In a similar way, the effect of multiple laser peening on compressive residual stress can also be witnessed from Fig. 9 and 10. The increase in depth of compressive residual stress in the as-fabricated sample post to peening is higher than the aged sample. This actually depends on the attenuation of laser shock wave in the material and decided by the dynamic yield strength (Ref 28). In the case of multiple laser peening, the shock wave experiences lesser attenuation while passing through the work hardened surface layer generated by its preceding LSP treatment. As a result, it produces deeper compressively stressed surface layer (Ref 7, 13).

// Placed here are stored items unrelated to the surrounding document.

import Summits.HodgeConjecture.HodgeConjecture.Theorems.PadicSemiregularLiftHodgeFermatVarietiesGeneralTwinGlue

/-!
# GP without the twin exclusion, VI-a — the twin configuration of the level analysis (`PairedNull.fibre_of_top_level_general₂_key`)

Part 6a of 9 (Sketch ll. 1191–1353, the local `hkey` of `fibre_of_top_level_general₂`, promoted to a lemma): `p₁ (p₁+2) ∣ M` and `#supp T = R` ⟹
`M = p₁ (p₁+2) n''` with `p₁ + 2` prime, and `GenTwin.even_or_fibre_twin_any` + `GenTwin.false_of_row` give a full `p₁`-fibre.

PROVENANCE. Cell hodge-nonav planner p1 g33 (memo ROUTE-P1AF-ADD5 ffaf9911041dfeba; referee PASS ref g53 REF-P1AF-ADD5.md bcccb0bceb665800), frozen Sketch
`HOME/p1/route/Sketch_P1AF_RGENTWIN_g33.lean` (596f05bb769cab0c) Part 2, TREE namespace `…CancelByAnyClaimLattice.PairedNull`; the `[ADD5]` twin branch of
`fibre_of_top_level_general₂` extracted into `…FibreOfTopLevelGeneralTwinKey` by planner p1 g34 (landing kit HOME/p1/landing/, size cap) — proof text otherwise
verbatim. Land with `--supports stmt-HodgeConjecture-1334`. No instance, no notation, no sorry, no new axiom. HONEST SCOPE: combinatorics of Hodge multisets of
`ℤ/m` (Fermat `(p₁−1)`-folds, AV-dominated region); NOTHING here proves the Hodge conjecture. Method after N. Aoki, Math. Ann. 266 (1983) §§6–9 [cite: Aoki1983, Thm. A].
-/

set_option linter.dupNamespace false

noncomputable section

open Finset
open Literature.AlgebraicGeometry.HodgeTheory Literature.AlgebraicGeometry.HodgeTheory.FermatCharacter
open Summit.HodgeConjecture.HodgeConjecture.Theorems.CancelByAnyClaimLattice
open Summit.HodgeConjecture.HodgeConjecture.Theorems.CancelByAnyClaimLattice.PairedNull

namespace Summit.HodgeConjecture.HodgeConjecture.Theorems.CancelByAnyClaimLattice

namespace PairedNull

section TopLevelGeneralTwinKey

variable {m : ℕ} [NeZero m] {R : ℕ} {α : Fin R → ZMod m}


/-- **The twin configuration of the level analysis** (the `[ADD5]` branch of `fibre_of_top_level_general₂`, extracted so that
each file stays under the tree's size cap): if `p₁ (p₁+2) ∣ M` and the multiplicity function `T` of the level-`M` unit parts of `α` has
full support `#supp T = R = p₁ + 1`, then `p₁ + 2` is prime, `M = p₁ (p₁+2) n''`, and the two-prime local lemma
(`GenTwin.even_or_fibre_twin_any`) leaves either a ROW (all unit parts `≡ u₀ (mod p₁)`, killed by `GenTwin.false_of_row`) or a
COLUMN — a full `p₁`-fibre, the conclusion. `cnt`/`T` enter as variables with their defining equations so that the caller's
`set … with` context applies verbatim; `NeZero M` is taken as an instance (the caller has it from `M ∣ m`). (statement: line `cancel-by-any-claim-lattice` ∕ cell hodge-nonav P1 g33–g34; not in print;
method after Aoki 1983 §§6–9) -/
theorem fibre_of_top_level_general₂_key {p₁ : ℕ} (hp₁ : p₁.Prime) (hp₁5 : 5 ≤ p₁) (hp₁11 : 11 ≤ p₁) (hRp : R = p₁ + 1)
    (hmin : ∀ q ∈ m.primeFactors, p₁ ≤ q) (hsq : ¬ p₁ * p₁ ∣ m) (hsq₂ : ¬ (p₁ + 2) * (p₁ + 2) ∣ m) (h : IsHodge α)
    {M : ℕ} [NeZero M] (hMm : M ∣ m)
    (cnt : ZMod M → ℕ)
    (hcnt : cnt = fun u ↦
      #(univ.filter fun i : Fin R ↦ m / m.gcd (α i).val = M ∧ ((((α i).val / (m / M)) : ℕ) : ZMod M) = u))
    (T : ZMod M → ℂ) (hT : T = fun u ↦ (cnt u : ℂ))
    (hTu : ∀ u, ¬ IsUnit u → T u = 0)
    (hTodd : ∀ χ : DirichletCharacter ℂ M, χ.Odd → χ.IsPrimitive → ∑ u : ZMod M, T u * χ u = 0)
    (hnotev : ¬ ∀ u, T (-u) = T u)
    (hp₁M : p₁ ∣ M) (hp₀M : (p₁ + 2) ∣ M) (hSR : #(univ.filter fun u : ZMod M ↦ T u ≠ 0) = R) :
    ∃ (n : ℕ) (hc : Nat.Coprime p₁ n), M = p₁ * n ∧ 1 < n ∧ ∃ b : ZMod n, IsUnit b ∧
      ∀ y : (ZMod p₁)ˣ, ∃ i : Fin R, m / m.gcd (α i).val = p₁ * n ∧
        ((((α i).val / (m / (p₁ * n))) : ℕ) : ZMod (p₁ * n)) = (ZMod.chineseRemainder hc).symm ((y : ZMod p₁), b) := by
  classical
  haveI : NeZero p₁ := ⟨hp₁.ne_zero⟩
  have hm0 : m ≠ 0 := NeZero.ne m
  have hM0 : M ≠ 0 := NeZero.ne M
  have hp₁2 : p₁ ≠ 2 := by omega
  have hp₁odd : Odd p₁ := hp₁.odd_of_ne_two hp₁2
  set I : Finset (Fin R) := univ.filter fun i : Fin R ↦ m / m.gcd (α i).val = M with hI
  have hsupp_img : (univ.filter fun u : ZMod M ↦ T u ≠ 0) =
      I.image fun i ↦ ((((α i).val / (m / M)) : ℕ) : ZMod M) := by
    ext u
    rw [mem_filter, mem_image]
    simp only [mem_univ, true_and, hT, Nat.cast_ne_zero, hcnt]
    rw [Finset.card_ne_zero]
    constructor
    · rintro ⟨i, hi⟩
      rw [mem_filter] at hi
      exact ⟨i, by rw [hI, mem_filter]; exact ⟨mem_univ _, hi.2.1⟩, hi.2.2⟩
    · rintro ⟨i, hi, hiu⟩
      rw [hI, mem_filter] at hi
      exact ⟨i, by rw [mem_filter]; exact ⟨mem_univ _, hi.2, hiu⟩⟩
  -- every prime of `m` (hence of `M`) is at least `p₁ ≥ 5`
  have hMmin : ∀ p ∈ M.primeFactors, p₁ ≤ p := fun p hp ↦ hmin p (Nat.mem_primeFactors.mpr
    ⟨Nat.prime_of_mem_primeFactors hp, (Nat.dvd_of_mem_primeFactors hp).trans hMm, hm0⟩)
  have hM5 : ∀ p ∈ M.primeFactors, 5 ≤ p := fun p hp ↦ hp₁5.trans (hMmin p hp)
  -- sum of the multiplicities over the support is at most `R`
  have hsum_cnt : ∑ u ∈ univ.filter (fun u : ZMod M ↦ T u ≠ 0), cnt u ≤ R := by
    have hfib : ∑ u : ZMod M, cnt u = #I := by
      rw [hI, Finset.card_eq_sum_ones, ← Finset.sum_fiberwise_of_maps_to (t := univ)
        (g := fun i : Fin R ↦ ((((α i).val / (m / M)) : ℕ) : ZMod M)) (fun i _ ↦ mem_univ _)]
      refine Finset.sum_congr rfl fun u _ ↦ ?_
      rw [hcnt, Finset.sum_const, smul_eq_mul, mul_one, Finset.filter_filter]
    calc ∑ u ∈ univ.filter (fun u : ZMod M ↦ T u ≠ 0), cnt u ≤ ∑ u : ZMod M, cnt u :=
          Finset.sum_le_sum_of_subset (filter_subset _ _)
      _ = #I := hfib
      _ ≤ R := (card_le_univ I).trans (by rw [Fintype.card_fin])
  have hge1 : ∀ u ∈ univ.filter (fun u : ZMod M ↦ T u ≠ 0), 1 ≤ cnt u := by
    intro u hu
    rw [mem_filter] at hu
    have : cnt u ≠ 0 := fun h0 ↦ hu.2 (by simp only [hT, h0, Nat.cast_zero])
    omega
  -- `T` takes only the values `0, 1` (verbatim from the twin branch)
  have h01 : ∀ u, T u = 0 ∨ T u = 1 := by
    have hones : ∑ u ∈ univ.filter (fun u : ZMod M ↦ T u ≠ 0), (1 : ℕ) = R := by
      rw [Finset.sum_const, smul_eq_mul, mul_one, hSR]
    have heq : ∀ u ∈ univ.filter (fun u : ZMod M ↦ T u ≠ 0), cnt u = 1 := by
      have hle2 : ∑ u ∈ univ.filter (fun u : ZMod M ↦ T u ≠ 0), cnt u ≤
          ∑ u ∈ univ.filter (fun u : ZMod M ↦ T u ≠ 0), (1 : ℕ) := by rw [hones]; exact hsum_cnt
      have := (Finset.sum_eq_sum_iff_of_le hge1).mp (le_antisymm (Finset.sum_le_sum hge1) hle2)
      exact fun u hu ↦ (this u hu).symm
    intro u
    by_cases hu : T u = 0
    · exact Or.inl hu
    · right
      have h1 := heq u (by rw [mem_filter]; exact ⟨mem_univ _, hu⟩)
      simp only [hT, h1, Nat.cast_one]
  -- every index has level `M` and its unit part lies in the support
  have hIcard : #I = R := by
    refine le_antisymm ((card_le_univ I).trans (by rw [Fintype.card_fin])) ?_
    calc R = #(univ.filter fun u : ZMod M ↦ T u ≠ 0) := hSR.symm
      _ = #(I.image fun i ↦ ((((α i).val / (m / M)) : ℕ) : ZMod M)) := by rw [hsupp_img]
      _ ≤ #I := card_image_le
  have hIuniv : I = univ := Finset.eq_univ_of_card I (by rw [hIcard, Fintype.card_fin])
  have hres : ∀ i : Fin R, m / m.gcd (α i).val = M ∧
      ((((α i).val / (m / M)) : ℕ) : ZMod M) ∈ univ.filter fun u : ZMod M ↦ T u ≠ 0 := by
    intro i
    have hiI : i ∈ I := hIuniv ▸ mem_univ i
    refine ⟨(mem_filter.mp hiI).2, ?_⟩
    rw [hsupp_img]
    exact mem_image_of_mem _ hiI
  obtain ⟨n, rfl⟩ := hp₁M
  have hn0 : n ≠ 0 := fun h0 ↦ hM0 (by rw [h0, mul_zero])
  haveI : NeZero n := ⟨hn0⟩
  have hpn : ¬ p₁ ∣ n := fun hd ↦ hsq ((mul_dvd_mul_left p₁ hd).trans hMm)
  have hc : Nat.Coprime p₁ n := (Nat.Prime.coprime_iff_not_dvd hp₁).mpr hpn
  -- `p₀ = p₁ + 2` divides `n` and is prime
  have hcop2 : Nat.Coprime (p₁ + 2) p₁ := by
    rw [Nat.coprime_comm, Nat.coprime_self_add_right]
    exact (Nat.coprime_primes hp₁ Nat.prime_two).mpr hp₁2
  have hp₀n : p₁ + 2 ∣ n := hcop2.dvd_of_dvd_mul_left hp₀M
  have hp₀ : (p₁ + 2).Prime := by
    have hq := Nat.minFac_prime (show p₁ + 2 ≠ 1 by omega)
    have hqd : (p₁ + 2).minFac ∣ p₁ + 2 := Nat.minFac_dvd _
    have hqM : (p₁ + 2).minFac ∈ (p₁ * n).primeFactors :=
      Nat.mem_primeFactors.mpr ⟨hq, hqd.trans hp₀M, hM0⟩
    have hge := hMmin _ hqM
    have hle : (p₁ + 2).minFac ≤ p₁ + 2 := Nat.minFac_le (by omega)
    have hne0 : (p₁ + 2).minFac ≠ p₁ := fun he ↦ hpn (he ▸ (hqd.trans hp₀n))
    have hne1 : (p₁ + 2).minFac ≠ p₁ + 1 := by
      intro he
      have h2 : 2 ∣ (p₁ + 2).minFac := by obtain ⟨k, hk⟩ := hp₁odd; exact ⟨k + 1, by omega⟩
      rcases hq.eq_one_or_self_of_dvd 2 h2 with h' | h' <;> omega
    exact Nat.prime_def_minFac.mpr ⟨by omega, by omega⟩
  haveI : Fact (p₁ + 2).Prime := ⟨hp₀⟩
  haveI : Fact p₁.Prime := ⟨hp₁⟩
  haveI : NeZero (p₁ + 2) := ⟨hp₀.ne_zero⟩
  obtain ⟨n'', rfl⟩ := hp₀n
  have hn''0 : n'' ≠ 0 := fun h0 ↦ hn0 (by rw [h0, mul_zero])
  haveI : NeZero n'' := ⟨hn''0⟩
  have hp₀n'' : ¬ p₁ + 2 ∣ n'' := fun hd ↦
    hsq₂ ((mul_dvd_mul_left (p₁ + 2) hd).trans ((dvd_mul_left ((p₁ + 2) * n'') p₁).trans hMm))
  have hp₁n'' : ¬ p₁ ∣ n'' := fun hd ↦ hpn (hd.trans (dvd_mul_left n'' (p₁ + 2)))
  have hc₀ : Nat.Coprime (p₁ + 2) n'' := (Nat.Prime.coprime_iff_not_dvd hp₀).mpr hp₀n''
  have hc₂ : Nat.Coprime (p₁ * (p₁ + 2)) n'' :=
    Nat.Coprime.mul_left ((Nat.Prime.coprime_iff_not_dvd hp₁).mpr hp₁n'') hc₀
  have hn5'' : ∀ p' ∈ n''.primeFactors, 5 ≤ p' := fun p' hp' ↦ hM5 p' (by
    rw [Nat.primeFactors_mul hp₁.ne_zero hn0, Nat.primeFactors_mul hp₀.ne_zero hn''0]
    exact mem_union_right _ (mem_union_right _ hp'))
  have hroom'' : ∀ p' ∈ n''.primeFactors,
      #(univ.filter fun u : ZMod (p₁ * ((p₁ + 2) * n'')) ↦ T u ≠ 0) + 1 < p' := by
    intro p' hp'
    have hp'P := Nat.prime_of_mem_primeFactors hp'
    have hp'n := Nat.dvd_of_mem_primeFactors hp'
    have hge := hMmin p' (by
      rw [Nat.primeFactors_mul hp₁.ne_zero hn0, Nat.primeFactors_mul hp₀.ne_zero hn''0]
      exact mem_union_right _ (mem_union_right _ hp'))
    have hne0 : p' ≠ p₁ := fun he ↦ hp₁n'' (he ▸ hp'n)
    have hne2 : p' ≠ p₁ + 2 := fun he ↦ hp₀n'' (he ▸ hp'n)
    have h2' : ∀ k, p' = p₁ + 2 * k + 1 → False := by
      intro k he
      have h2 : 2 ∣ p' := by obtain ⟨k', hk'⟩ := hp₁odd; exact ⟨k' + k + 1, by omega⟩
      rcases hp'P.eq_one_or_self_of_dvd 2 h2 with h' | h' <;> omega
    have hne1 : p' ≠ p₁ + 1 := fun he ↦ h2' 0 (by omega)
    have hne3 : p' ≠ p₁ + 3 := fun he ↦ h2' 1 (by omega)
    rw [hSR]; omega
  have hN : p₁ * ((p₁ + 2) * n'') = p₁ * (p₁ + 2) * n'' := by ring
  have hpN : p₁ ∣ p₁ * ((p₁ + 2) * n'') := dvd_mul_right _ _
  have hrN : p₁ + 2 ∣ p₁ * ((p₁ + 2) * n'') := ⟨p₁ * n'', by ring⟩
  have hnN : n'' ∣ p₁ * ((p₁ + 2) * n'') := ⟨p₁ * (p₁ + 2), by ring⟩
  -- reductions of `crt⁻¹` points through the tower `ℤ/(p₁ (p₀ n'')) → ℤ/(p₀ n'') → ℤ/p₀, ℤ/n''`
  have hcast_r : ∀ z : ZMod (p₁ * ((p₁ + 2) * n'')), ZMod.castHom hrN (ZMod (p₁ + 2)) z =
      ZMod.castHom (dvd_mul_right (p₁ + 2) n'') (ZMod (p₁ + 2))
        (ZMod.castHom (dvd_mul_left ((p₁ + 2) * n'') p₁) (ZMod ((p₁ + 2) * n'')) z) := fun z ↦ by
    rw [← RingHom.comp_apply, ZMod.castHom_comp]
  have hcast_n : ∀ z : ZMod (p₁ * ((p₁ + 2) * n'')), ZMod.castHom hnN (ZMod n'') z =
      ZMod.castHom (dvd_mul_left n'' (p₁ + 2)) (ZMod n'')
        (ZMod.castHom (dvd_mul_left ((p₁ + 2) * n'') p₁) (ZMod ((p₁ + 2) * n'')) z) := fun z ↦ by
    rw [← RingHom.comp_apply, ZMod.castHom_comp]
  have hpt : ∀ (a : ZMod p₁) (y : ZMod (p₁ + 2)) (b'' : ZMod n''),
      ZMod.castHom hpN (ZMod p₁) ((ZMod.chineseRemainder hc).symm
          (a, (ZMod.chineseRemainder hc₀).symm (y, b''))) = a ∧
      ZMod.castHom hrN (ZMod (p₁ + 2)) ((ZMod.chineseRemainder hc).symm
          (a, (ZMod.chineseRemainder hc₀).symm (y, b''))) = y ∧
      ZMod.castHom hnN (ZMod n'') ((ZMod.chineseRemainder hc).symm
          (a, (ZMod.chineseRemainder hc₀).symm (y, b''))) = b'' := by
    intro a y b''
    refine ⟨(castHom_crt_symm hc a _).1, ?_, ?_⟩
    · rw [hcast_r, (castHom_crt_symm hc a _).2, (castHom_crt_symm hc₀ y b'').1]
    · rw [hcast_n, (castHom_crt_symm hc a _).2, (castHom_crt_symm hc₀ y b'').2]
  have hptu : ∀ (a : ZMod p₁) (y : ZMod (p₁ + 2)) (b'' : ZMod n''), IsUnit a → IsUnit y → IsUnit b'' →
      IsUnit ((ZMod.chineseRemainder hc).symm (a, (ZMod.chineseRemainder hc₀).symm (y, b''))) :=
    fun a y b'' ha hy hb ↦ (isUnit_crt_symm_iff hc _ _).mpr ⟨ha, (isUnit_crt_symm_iff hc₀ _ _).mpr ⟨hy, hb⟩⟩
  rcases Summit.HodgeConjecture.HodgeConjecture.Theorems.CancelByAnyClaimLattice.GenTwin.even_or_fibre_twin_any hN hpN hrN hnN hp₁11 hn5'' hc₂ T h01 hTu hTodd
      hroom'' (by omega) with hev | ⟨b'', hb''u, u₀, hrow⟩ | ⟨b'', hb''u, y₀, hcol⟩
  · exact absurd hev hnotev
  · /- ROW: all `R` level-`M` unit parts are `≡ u₀ (mod p₁)` — contradicts `∑ αᵢ = 0` -/
    exfalso
    set f : (ZMod (p₁ + 2))ˣ → ZMod (p₁ * ((p₁ + 2) * n'')) := fun y ↦
      (ZMod.chineseRemainder hc).symm ((u₀ : ZMod p₁),
        (ZMod.chineseRemainder hc₀).symm ((y : ZMod (p₁ + 2)), b'')) with hf
    have hfinj : Function.Injective f := by
      intro y y' hyy
      have h1 := congrArg (ZMod.chineseRemainder hc) hyy
      simp only [hf, RingEquiv.apply_symm_apply, Prod.mk.injEq, true_and] at h1
      have h2 := congrArg (ZMod.chineseRemainder hc₀) h1
      simp only [RingEquiv.apply_symm_apply, Prod.mk.injEq] at h2
      exact Units.ext h2.1
    have hsupp_eq : (univ.filter fun u : ZMod (p₁ * ((p₁ + 2) * n'')) ↦ T u ≠ 0) =
        (univ : Finset (ZMod (p₁ + 2))ˣ).image f := by
      symm
      apply Finset.eq_of_subset_of_card_le
      · intro u hu
        obtain ⟨y, -, rfl⟩ := mem_image.mp hu
        rw [mem_filter]
        exact ⟨mem_univ _, hrow _ (hptu _ _ _ u₀.isUnit y.isUnit hb''u) (hpt _ _ _).1 (hpt _ _ _).2.2⟩
      · rw [hSR, Finset.card_image_of_injective _ hfinj, Finset.card_univ, ZMod.card_units_eq_totient,
          Nat.totient_prime hp₀]
        omega
    refine Summit.HodgeConjecture.HodgeConjecture.Theorems.CancelByAnyClaimLattice.GenTwin.false_of_row hp₁ hpN hMm hRp h.1.2 (fun i ↦ (hres i).1) u₀ fun i ↦ ?_
    have hmem := (hres i).2
    rw [hsupp_eq] at hmem
    obtain ⟨y, -, hy⟩ := mem_image.mp hmem
    rw [← hy]
    exact (hpt _ _ _).1
  · /- COLUMN: a full `p₁`-fibre over `(y₀, b'')` — the conclusion -/
    refine ⟨(p₁ + 2) * n'', hc, rfl, ?_,
      (ZMod.chineseRemainder hc₀).symm ((y₀ : ZMod (p₁ + 2)), b''),
      (isUnit_crt_symm_iff hc₀ _ _).mpr ⟨y₀.isUnit, hb''u⟩, fun y ↦ ?_⟩
    · have := Nat.pos_of_ne_zero hn''0; nlinarith
    have hz : T ((ZMod.chineseRemainder hc).symm ((y : ZMod p₁),
        (ZMod.chineseRemainder hc₀).symm ((y₀ : ZMod (p₁ + 2)), b''))) ≠ 0 :=
      hcol _ (hptu _ _ _ y.isUnit y₀.isUnit hb''u) (hpt _ _ _).2.1 (hpt _ _ _).2.2
    have hne0 : cnt ((ZMod.chineseRemainder hc).symm ((y : ZMod p₁),
        (ZMod.chineseRemainder hc₀).symm ((y₀ : ZMod (p₁ + 2)), b''))) ≠ 0 := by
      simpa only [hT, Nat.cast_ne_zero] using hz
    rw [hcnt] at hne0
    dsimp only at hne0
    obtain ⟨i, hi⟩ := Finset.card_ne_zero.mp hne0
    rw [mem_filter] at hi
    exact ⟨i, hi.2.1, hi.2.2⟩


end TopLevelGeneralTwinKey

end PairedNull

end Summit.HodgeConjecture.HodgeConjecture.Theorems.CancelByAnyClaimLattice

end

Further, it may be inferred from Fig. 10 that in the laser peened as-fabricated and aged samples, the CRS become zero beyond a certain depth. This happens due to the fact that beyond this depth the shock wave pressure in not enough to cause further deformation in the material. Thus, it is clear that with multiple peening the residual stress at the surface becomes homogeneous and also led to peening effect at larger depths in the material. Similar residual stress distribution has been observed in laser peened titanium and aluminum alloys, and it also found that beyond four LSP impacts the compressive residual surface stress get saturated at surface as well along depth (Ref 12,13,14,15). Further, as a result of the generation of high CRS in peened samples, the tensile properties such as yield strength and UTS are also increased. However, the Young’s modulus is unchanged. The increase in tensile properties of LSP treated samples resulted due to the formation of sub-grain, mechanical twins and high-density dislocations (Ref 28). Due to the creation of sub-grain boundary and mechanical twins, the hardenability of material increases which in turn results in higher UTS and YS of LSP treated Maraging steel. Further, no change in Young’s modulus is attributed to the fact that it is not a microstructure dependent property.

Conclusions

In the present study, effect of multiple laser shock peening on phase evolution, residual stress and mechanical properties of the as-fabricated and aged DMLS Maraging 300 steel is studied using various characterization techniques. From the above study, the following conclusions can be drawn:

  1. I.

    X-ray-based analysis shows that LSP treatment led to an increase in phase fraction of the martensite phase in both the as-fabricated and the aged samples due to the deformation induced martensitic transformation.

  2. II.

    Broadening of XRD peaks confirm the nano sub-grain formation and creation of an inhomogeneous strain in the LSP treated samples. With an increase in LSP impacts, the sub-grain size is found to reduce for both the as-fabricated and aged samples.

  3. III.

    Peening on DMLS fabricated Maraging 300 steel samples with single LSP impact at a laser power density of 3.9 GW cm−2 led to a significant increase in the compressive residual stress (of the order of −520 MPa (for the as-fabricated) and −550 MPa (for the aged) in comparison to the unpeened sample (-280 MPa)). However, with increasing number of laser impacts, it has marginally (–50 MPa) improved on the surface of both sample types. Multiple peening led to the presence of CRS to a depth of 675 μm in the as-fabricated sample and 340 μm in the aged samples.

  4. IV.

    After triple peening, the hardness on the surface is found to be increased by 6.5% in the as-fabricated and by 13.2% in the aged samples. Further, along the depth the hardness is found to reduce and reached to a base value at different hardened layer depth for both the as-fabricated (250 μm) and the aged samples (220 μm). The hardened layer depth for single and double peened samples is found to be smaller than the triple peened one.

  5. V.

    After triple LSP, the YS is increased by 12.8% for the as-fabricated sample and 9.7% for the aged samples when compared to the unpeened samples with reduced ductility. The change in UTS is found to be very small, and no change on Young’s modulus is observed.

  6. VI.

    This research facilitates to improve the mechanical properties and proves LSP to be an effective surface treatment method for DMLS Maraging steel.